Home Notes Links Now

AB Testing



Decide what you want to test

Your test needs to perform better or worse at something measurable. Ex: The number of users who click on a button.

Statistical significance

P values are the probability of observing a sample statistic that is at least as extreme as your sample statistic when you assume that the null hypothesis is true.

High p-values indicate that your evidence is not strong enough to suggest an effect exists in the population. An effect might exist but it’s possible that the effect size is too small, the sample size is too small, or there is too much variability for the hypothesis test to detect it.

If your P Value is high, your hypothesis is not credible.

Type I,II Errors

Type I: believing there is an effect when there is actually no effect

a type I error is the rejection of a true null hypothesis (also known as a "false positive" finding or conclusion; example: "an innocent person is convicted")

  • To reduce Type I error, increase sample size, increase effect size,

α (Alpha) is the probability of a type I error.

confidence level + alpha = 1: Lower alpha means higher confidence level.

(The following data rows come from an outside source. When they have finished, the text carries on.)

import Summits.Ventures.CertifiedArithmetic.Expansions.CompressAdjacencyInvariant
import Summits.Ventures.CertifiedArithmetic.Expansions.CompressValuationSteps
import Mathlib.Tactic.Linarith
import Mathlib.Tactic.Positivity
import Mathlib.Tactic.Ring
import Mathlib.Tactic.NormNum

/-!
# COMPRESS under any tie rule: the adjacency invariant holds from precision 3 on (new work)

New work of the certified-arithmetic venture (ENGINES group: shared numerical engines serving
client cells; rigour lives in the verifiers; every published number belongs to a client cell's
ledger, not to the engines group).  `CompressAdjacencyInvariant.lean` carries the adjacency
invariant `AdjInv` of the upward sweep of COMPRESS [Shewchuk1997, §2.7, Fig. 13 Lines 10–16]
through one FAST-TWO-SUM step for every round-to-nearest map, at precision `p ≥ 4`: its key step
`below_two_emit_of_adjacent` closes with the magnitude estimate `|x| ≥ |g| − |Q| − |q| ≥
(2^(2p−2) − 2^(p−1) − 1)·2^u` against `|x| < 2^(p+1)·2^u`, which is contradictory only when
`2^(2p−2) − 2^(p−1) − 1 ≥ 2^(p+1)`, i.e. `p ≥ 4` (at `p = 3` it reads `11·2^u ≤ |x| < 16·2^u`).
THIS FILE proves the same key step, with the same hypotheses, for every `p ≥ 3`
(`below_two_emit_of_adjacent_three_le`) and hence the emitting step of the invariant for `p ≥ 3`
(`AdjInv.emit_three_le`, the proof of `AdjInv.emit` verbatim with the new key step); the exact
step `AdjInv.absorb` already holds for `p ≥ 2`.  The sequel `CompressWeakExpansion.lean` runs
the sweep with these and obtains, for every round-to-nearest and every `p ≥ 3`, that no
component of `COMPRESS(e)` is adjacent to both neighbours and that the lower member of an
adjacent consecutive pair is one-bit.

MECHANISM (an exactness dichotomy in place of the magnitude estimate).  In the emitting step
`(x, q) = FAST-TWO-SUM(g, Q)` after an adjacent pair, the carry `Q` is normal on the grid `2^u`
(`|Q| ≥ 2^(p−1)·2^u`) and `|Q| ≤ ulp g`.  Either `ulp g ≥ 2^(u+p)`: then `|g + Q| ≥ |g| − ulp g
≥ (2^(p−1) − 1)·ulp g ≥ 2·2^(u+p)` as soon as `2^(p−1) − 1 ≥ 2`, i.e. `p ≥ 3`, so the FLOAT
`2^(u+p+1)` lies below `|g + Q|` and monotonicity of rounding gives `|x| = |fl(g + Q)| ≥
2^(u+p+1)`, against `ulp x = 2^(u+1)`; or `ulp g ≤ 2^(u+p−1) ≤ |Q| ≤ ulp g`: then `|Q| = ulp g`,
so `g + Q = g ± ulp g` is itself a float (the tree's `isFloat_add_ulp_signed` of
`CompressValuationSteps.lean`), the step is exact and emits nothing.  HONEST FRAMING: nothing
here is claimed by the paper (Theorem 23's nonadjacency clause assumes round-to-even); `p = 2`
stays excluded — there the key step is FALSE as stated (carry `Q = 6` on the grid `2^1` after
the roundoff `r = −1`, `g = −16`: ties-to-away gives `x = fl(−10) = −12`, `q = 2`, adjacent to
`r` and NOT 2-below `x`), and the venture's exhaustive data for `p = 2` rest on down-sweep
reachability, which the up-sweep invariant does not see.
-/

namespace Summit.Ventures.CertifiedArithmetic.Expansions

open Literature.ComputerArithmetic.JeannerodRump2018
open Literature.ComputerArithmetic.BoldoJeannerodMelquiondMuller2023 hiding twoSum twoSum_fst
open Literature.ComputerArithmetic.Shewchuk1997

variable {p : ℕ} {emin : ℤ} {fl : ℚ → ℚ}

/-! ### The key step from precision 3 on -/

/-- **KEY STEP** (`p ≥ 3`; the hypotheses of `below_two_emit_of_adjacent` with `4 ≤ p` relaxed).
In a step `(x, q) = FAST-TWO-SUM(g, Q)` of the upward sweep with `q ≠ 0` (`g` a float,
`|g| ≥ 2^(emin+p)`, `|Q| ≤ ulp g`), the carry `Q` normal on a grid `2^u` (`OnGrid u Q`,
`2^(p−1)·2^u ≤ |Q|`) below which the previous roundoff `r` sits (`2|r| ≤ 2^u`): if `q` is
adjacent to `r` then `q` lies 2-below `x`.  As in the `p ≥ 4` proof, `2|q| = ulp x` would give
`ulp x = 2^(u+1)`, `|x| < 2^(u+p+1)`; then EITHER `ulp g ≥ 2^(u+p)`, so the float `2^(u+p+1)`
lies below `|g + Q| ≥ (2^(p−1) − 1)·ulp g` (`p ≥ 3`) and hence below `|x| = |fl(g + Q)|`, OR
`|Q| = ulp g` and `g + Q` is a float, so `q = 0`.
[cite: Shewchuk1997, Thm 23 p. 333; BoldoEtAl2023, §2.1 (ulp), Def. 2.3 (monotonicity)] -/
theorem below_two_emit_of_adjacent_three_le (hp : 3 ≤ p) (hfl : IsRoundNearest p emin fl)
    {r Q g : ℚ} {u : ℤ} (hu : emin ≤ u) (huQ : OnGrid u Q) (hr : 2 * |r| ≤ (2 : ℚ) ^ u)
    (hQbig : (2 : ℚ) ^ u * 2 ^ (p - 1) ≤ |Q|) (hQ : IsFloat p emin Q) (hg : IsFloat p emin g)
    (hgbig : (2 : ℚ) ^ (emin + p) ≤ |g|) (hQg : |Q| ≤ ulp p emin g)
    (hq : (fastTwoSum fl g Q).2 ≠ 0) (hadj : ¬ Below 2 r (fastTwoSum fl g Q).2) :
    Below 2 (fastTwoSum fl g Q).2 (fastTwoSum fl g Q).1 := by
  have hp1 : 1 ≤ p := by omega
  have hA : (0 : ℚ) < 2 ^ u := zpow_pos (by norm_num) _
  have hg0 : g ≠ 0 := abs_pos.mp ((zpow_pos two_pos _).trans_le hgbig)
  have hQleg : |Q| ≤ |g| := hQg.trans (ulp_le_abs_of_isFloat hg hg0)
  obtain ⟨h1, -, h2, -⟩ := fastTwoSum_exact hp1 hfl hg hQ hQleg
  have hF12 := isFloat_fastTwoSum hfl g Q
  obtain ⟨-, hsq⟩ := onGrid_upStep hp1 hfl hg hQg hu huQ (two_zpow_le_of_normal hQbig)
  -- the step is inexact: `g + Q` is not a float
  have hnf : ¬ IsFloat p emin (g + Q) := fun hf =>
    hq (by rw [h2, fl_eq_self hfl hf, sub_self])
  have hq_half : |(fastTwoSum fl g Q).2| ≤ ulp p emin (g + Q) / 2 := by
    rw [h2]; exact abs_sub_fl_le_half_ulp hp1 hfl _
  have hulp_t : ulp p emin (g + Q) ≤ ulp p emin (fastTwoSum fl g Q).1 := by
    rw [h1]; exact ulp_le_ulp_fl hp1 hfl _
  -- monotonicity of rounding: a float below `|g + Q|` is below `|x|`
  have hmono : ∀ f : ℚ, IsFloat p emin f → |f| ≤ |g + Q| → |f| ≤ |(fastTwoSum fl g Q).1| := by
    intro f hf hle
    rw [h1]; exact abs_le_abs_fl hfl hf hle
  generalize hQn : (fastTwoSum fl g Q).1 = Qn at *
  generalize hqn : (fastTwoSum fl g Q).2 = q at *
  -- adjacency to `r`: `2|r| = 2^u` and `q` is not on the grid `2^(u+1)`
  have hr_eq : 2 * |r| = (2 : ℚ) ^ u := by
    by_contra hne
    exact hadj ⟨u, hsq, lt_of_le_of_ne hr hne⟩
  have hnot : ¬ OnGrid (u + 1) q := fun h' =>
    hadj ⟨u + 1, h', by rw [hr_eq, zpow_add_one₀ two_ne_zero]; linarith⟩
  -- the grid of the new carry
  obtain ⟨w, -, hW⟩ := exists_ulp_eq_two_zpow (p := p) (emin := emin) Qn
  have hwQn : OnGrid w Qn := by
    obtain ⟨K, hK⟩ := exists_eq_int_mul_ulp_of_isFloat (p := p) (emin := emin) hF12.1
    exact ⟨K, by rw [← hW]; exact hK⟩
  refine ⟨w, hwQn, lt_of_le_of_ne (by rw [← hW]; linarith) fun heq => ?_⟩
  -- suppose `2|q| = 2^w = ulp Qn`: then `|q| = 2^(w-1)` and `w = u + 1`
  have hq_abs : |q| = (2 : ℚ) ^ (w - 1) := by
    rw [zpow_sub_one₀ two_ne_zero]; linarith
  have hq_grid : OnGrid (w - 1) q := by
    rcases (abs_eq (zpow_nonneg (by norm_num) (w - 1))).mp hq_abs with h | h
    · exact ⟨1, by rw [h]; simp⟩
    · exact ⟨-1, by rw [h]; simp⟩
  have hu_le : u ≤ w - 1 := by
    have := hsq.two_zpow_le_abs hq
    rw [hq_abs] at this
    exact (zpow_le_zpow_iff_right₀ (by norm_num : (1 : ℚ) < 2)).mp this
  have hu_ge : w - 1 ≤ u := by
    by_contra hlt
    exact hnot (hq_grid.mono (by omega))
  have hwu : w = u + 1 := by omega
  -- so `|Qn| < 2^p·2^w = 2^(u+p+1)`
  have hQn_lt : |Qn| < 2 ^ p * (2 : ℚ) ^ w := by rw [← hW]; exact abs_lt_two_pow_mul_ulp Qn
  have h2pw : (2 : ℚ) ^ p * 2 ^ w = 2 ^ (u + p + 1) := by
    rw [hwu, ← zpow_natCast, ← zpow_add₀ two_ne_zero]; congr 1; ring
  rw [h2pw] at hQn_lt
  -- the grid `2^v = ulp g` of `g`, and the dichotomy
  obtain ⟨v, hv, hV⟩ := exists_ulp_eq_two_zpow (p := p) (emin := emin) g
  have hB : (0 : ℚ) < 2 ^ v := zpow_pos (by norm_num) _
  rcases le_or_gt (u + p) v with hle | hlt
  · -- `ulp g ≥ 2^(u+p)`: the float `2^(u+p+1)` lies below `|g + Q|`, hence below `|Qn|`
    have hn : (2 : ℚ) ^ (emin + p - 1) ≤ |g| :=
      le_trans (zpow_le_zpow_right₀ (by norm_num) (by omega)) hgbig
    have hU : ulp p emin g * 2 ^ (p - 1) ≤ |g| :=
      (le_div_iff₀ (by positivity)).mp (ulp_le_of_normal hp1 hn)
    rw [hV] at hU hQg
    have hP4 : (4 : ℚ) ≤ 2 ^ (p - 1) :=
      calc (4 : ℚ) = 2 ^ 2 := by norm_num
        _ ≤ 2 ^ (p - 1) := pow_le_pow_right₀ (by norm_num) (by omega)
    have h4v : (2 : ℚ) ^ v * 4 ≤ 2 ^ v * 2 ^ (p - 1) := mul_le_mul_of_nonneg_left hP4 hB.le
    have hgQ : |g| - |Q| ≤ |g + Q| := by
      have := abs_sub_abs_le_abs_sub g (-Q)
      rwa [abs_neg, sub_neg_eq_add] at this
    have h2v : (2 : ℚ) ^ (u + p + 1) ≤ 2 * 2 ^ v := by
      rw [show u + (p : ℤ) + 1 = (u + p) + 1 by ring, zpow_add_one₀ two_ne_zero, mul_comm]
      exact mul_le_mul_of_nonneg_left (zpow_le_zpow_right₀ (by norm_num) hle) (by norm_num)
    have hf : IsFloat p emin ((2 : ℚ) ^ (u + p + 1)) :=
      ⟨1, u + p + 1, by rw [abs_one]; exact_mod_cast Nat.one_lt_two_pow (by omega),
        by omega, by simp⟩
    have hfle : |(2 : ℚ) ^ (u + p + 1)| ≤ |g + Q| := by
      rw [abs_of_pos (zpow_pos (by norm_num) _)]; linarith
    have hx := hmono _ hf hfle
    rw [abs_of_pos (zpow_pos (by norm_num) _)] at hx
    linarith
  · -- `ulp g ≤ 2^(u+p−1) ≤ |Q| ≤ ulp g`: `|Q| = ulp g`, so `g + Q` is a float
    have hQv : (2 : ℚ) ^ v ≤ |Q| :=
      calc (2 : ℚ) ^ v ≤ 2 ^ (u + ((p - 1 : ℕ) : ℤ)) :=
            zpow_le_zpow_right₀ (by norm_num) (by omega)
        _ = 2 ^ u * 2 ^ (p - 1) := by rw [zpow_add₀ two_ne_zero, zpow_natCast]
        _ ≤ |Q| := hQbig
    rw [hV] at hQg
    obtain ⟨hplus, hminus⟩ := isFloat_add_ulp_signed hp1 hg hV hv
    rcases (abs_eq hB.le).mp (le_antisymm hQg hQv) with h | h
    · exact hnf (by rw [h]; exact hplus)
    · exact hnf (by rw [h, ← sub_eq_add_neg]; exact hminus)

/-! ### The emitting step of the adjacency invariant from precision 3 on -/

/-- EMITTING STEP (`q ≠ 0`, `p ≥ 3`): the roundoff `q` is emitted and the carry becomes
`x = fl(g + Q)`; `AdjInv` is carried exactly as in `AdjInv.emit` (window by the flag, pair by
the old head record, new head record on the grid `ulp(g + Q)` with `g + Q` normal), the new
flag now by `below_two_emit_of_adjacent_three_le`.  The proof is that of `AdjInv.emit` with the
key step exchanged. [cite: Shewchuk1997, Thm 23 p. 333; BoldoEtAl2023, §2.1] -/
theorem AdjInv.emit_three_le (hp : 3 ≤ p) (hfl : IsRoundNearest p emin fl) {rs : List ℚ}
    {Q g : ℚ} (ainv : AdjInv p emin rs Q) (inv : UpInv p emin 1 rs Q) (hg : IsFloat p emin g)
    (hgbig : (2 : ℚ) ^ (emin + p) ≤ |g|) (hQg : |Q| ≤ ulp p emin g)
    (hq : (fastTwoSum fl g Q).2 ≠ 0) :
    AdjInv p emin ((fastTwoSum fl g Q).2 :: rs) (fastTwoSum fl g Q).1 := by
  have hp1 : 1 ≤ p := by omega
  have hg0 : g ≠ 0 := abs_pos.mp ((zpow_pos two_pos _).trans_le hgbig)
  have hQleg : |Q| ≤ |g| := hQg.trans (ulp_le_abs_of_isFloat hg hg0)
  obtain ⟨h1, -, h2, -⟩ := fastTwoSum_exact hp1 hfl hg inv.hQ hQleg
  -- a `Below 2 · Q` relation of the current head transfers to the emitted roundoff
  have hconv : ∀ r ∈ rs.head?, Below 2 r Q → Below 2 r (fastTwoSum fl g Q).2 := by
    intro r hr hb
    obtain ⟨s, hs, hsQ, hrs, h2s⟩ := below_two_grid hb inv.hQ (inv.hd r hr).2
    exact ⟨s, (onGrid_upStep hp1 hfl hg hQg hs hsQ h2s).2, hrs⟩
  -- the new head record, on the grid `2^k = ulp(g + Q)`
  have hhd : ∃ u : ℤ, emin ≤ u ∧ OnGrid u (fastTwoSum fl g Q).1 ∧
      2 * |(fastTwoSum fl g Q).2| ≤ (2 : ℚ) ^ u ∧
      (2 : ℚ) ^ u * 2 ^ (p - 1) ≤ |(fastTwoSum fl g Q).1| := by
    obtain ⟨k, hk, hK⟩ := exists_ulp_eq_two_zpow (p := p) (emin := emin) (g + Q)
    refine ⟨k, hk, ?_, ?_, ?_⟩
    · obtain ⟨K, hK'⟩ := exists_fl_eq_int_mul_ulp hp1 hfl (g + Q)
      exact ⟨K, by rw [h1, hK', hK]⟩
    · rw [h2, ← hK]; linarith [abs_sub_fl_le_half_ulp hp1 hfl (g + Q)]
    · have hgQ : |g| - |Q| ≤ |g + Q| := by
        have := abs_sub_abs_le_abs_sub g (-Q)
        rwa [abs_neg, sub_neg_eq_add] at this
      have hg2 : (2 : ℚ) ^ (emin + p - 1) * 2 ≤ |g| := by
        rw [← zpow_add_one₀ two_ne_zero, show emin + p - 1 + 1 = emin + (p : ℤ) by ring]
        exact hgbig
      have hn' : (2 : ℚ) ^ (emin + p - 1) ≤ |g| := by
        linarith [zpow_pos (by norm_num : (0 : ℚ) < 2) (emin + p - 1)]
      have hUg : ulp p emin g * 2 ^ (p - 1) ≤ |g| :=
        (le_div_iff₀ (by positivity)).mp (ulp_le_of_normal hp1 hn')
      have hP2 : (2 : ℚ) ≤ 2 ^ (p - 1) :=
        calc (2 : ℚ) = 2 ^ 1 := by norm_num
          _ ≤ 2 ^ (p - 1) := pow_le_pow_right₀ (by norm_num) (by omega)
      have hn : (2 : ℚ) ^ (emin + p - 1) ≤ |g + Q| := by
        nlinarith [ulp_pos (p := p) (emin := emin) g]
      have hU : ulp p emin (g + Q) * 2 ^ (p - 1) ≤ |g + Q| :=
        (le_div_iff₀ (by positivity)).mp (ulp_le_of_normal hp1 hn)
      have hf : IsFloat p emin (ulp p emin (g + Q) * 2 ^ (p - 1)) := by
        rw [hK, ← zpow_natCast, ← zpow_add₀ two_ne_zero]
        exact ⟨1, k + ((p - 1 : ℕ) : ℤ),
          by rw [abs_one]; exact_mod_cast Nat.one_lt_two_pow (by omega), by omega, by simp⟩
      have hpos : 0 < ulp p emin (g + Q) * 2 ^ (p - 1) := by
        have := ulp_pos (p := p) (emin := emin) (g + Q); positivity
      have key := abs_le_abs_fl hfl hf (t := g + Q) (by rw [abs_of_pos hpos]; exact hU)
      rw [abs_of_pos hpos, hK] at key
      rw [h1]; exact key
  refine ⟨?_, List.isChain_cons.mpr ⟨fun r hr => ?_, ainv.low⟩, ?_, ?_⟩
  · refine ainv.win.cons fun b c t hrs => ?_
    by_cases hbc : Below 2 c b
    · exact Or.inl hbc
    · exact Or.inr (hconv b (by rw [hrs]; rfl) (ainv.flag b c t hrs hbc))
  · obtain ⟨u, hu, huQ, hr2, hQbig⟩ := ainv.hd r hr
    exact lowOneBit_of_onGrid
      (onGrid_upStep hp1 hfl hg hQg hu huQ (two_zpow_le_of_normal hQbig)).2 hr2
  · intro r hr
    simp only [List.head?_cons, Option.mem_def, Option.some.injEq] at hr
    subst hr
    exact hhd
  · intro r₁ r₀ t heq hadj
    simp only [List.cons.injEq] at heq
    obtain ⟨rfl, hrs⟩ := heq
    obtain ⟨u, hu, huQ, hr, hQbig⟩ := ainv.hd r₀ (by rw [hrs]; rfl)
    exact below_two_emit_of_adjacent_three_le hp hfl hu huQ hr hQbig inv.hQ hg hgbig hQg hq hadj

end Summit.Ventures.CertifiedArithmetic.Expansions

P Value vs alpha: The P Value is what your experiment shows. If the P Value is greater than Alpha, you accept the null hypothesis (that there is no effect). If the P Value is lower than Alpha, you reject the null hypothesis.

Ex: You set an alpha of 0.05. Your confidence level becomes 0.95. Let’s say your test returns a P Value of 0.03, it’s less than alpha (0.05), so you reject the null hypothesis and say there was an effect. If you are wrong, that is a Type I error.

Type II: believing there is no effect when there is actually an effect

while a type II error is the non-rejection of a false null hypothesis (also known as a "false negative" finding or conclusion; example: "a guilty person is not convicted")

β (Beta) is the probability of Type II error

Power is 1-β, when high it means there is a low probability of type II error

Ex: You set an alpha of 0.03. Your confidence level becomes 0.97. Let’s say your test returns a P Value of 0.4, it’s greater than alpha (0.03), so you accept the null hypothesis and say there was no effect. If you are wrong, that is a type II error.

If the effect you are measuring may be small, then you must aim to increase your sample size or you are likely to encounter a type II error.

If your sample size may be small, then you must aim to increase to your effect size or you are likely to encounter a type II error as well.

Why? Because it’s hard to prove that highly overlapping distributions are different distributions and not the same distribution.


Look for variables that may not be easily manipulated, but have an effect on the outcome. For example, users on mobile vs. Desktop might have different click rates on buttons. Ensure data is split into groups in these cases, showing the relative effect on mobile and desktop users separately.

Multivariate tests

You should run more complex tests all at once rather than sequential tests. This is so that you don’t miss winning combination after excluding possibilities eliminated by previous tests.

Example report

“Control: 12% (+/- 2.1%) Variation 15% (+/- 2.3%).” With a 95% confidence interval (5% alpha) means that 95% of future experiments would contain the true value (not that there is a 95% chance of this particular range containing the true value)

Additional quotes

“What is most likely to make people click? Or buy our product? Or register with our site?”

“We tend to test it once and then we believe it. But even with a statistically significant result, there’s a quite large probability of false positive error. Unless you retest once in a while, you don’t rule out the possibility of being wrong.”

when you’re working with large data sets, it’s possible to obtain results that are statistically significant but practically meaningless, like that a group of customers is 0.000001% more likely to click on Campaign A over Campaign B.

Above, if our hypothesis was “chance to click when viewing the page increases” and we collected some outcome results (clicked / didn’t click) after making a change and we got the shown sample, we could say that it did increase, with a confidence interval of 88%. Usually the interval is 95%, in which case we could not say that it would increase. To verify with a 95% confidence interval, we would need more samples.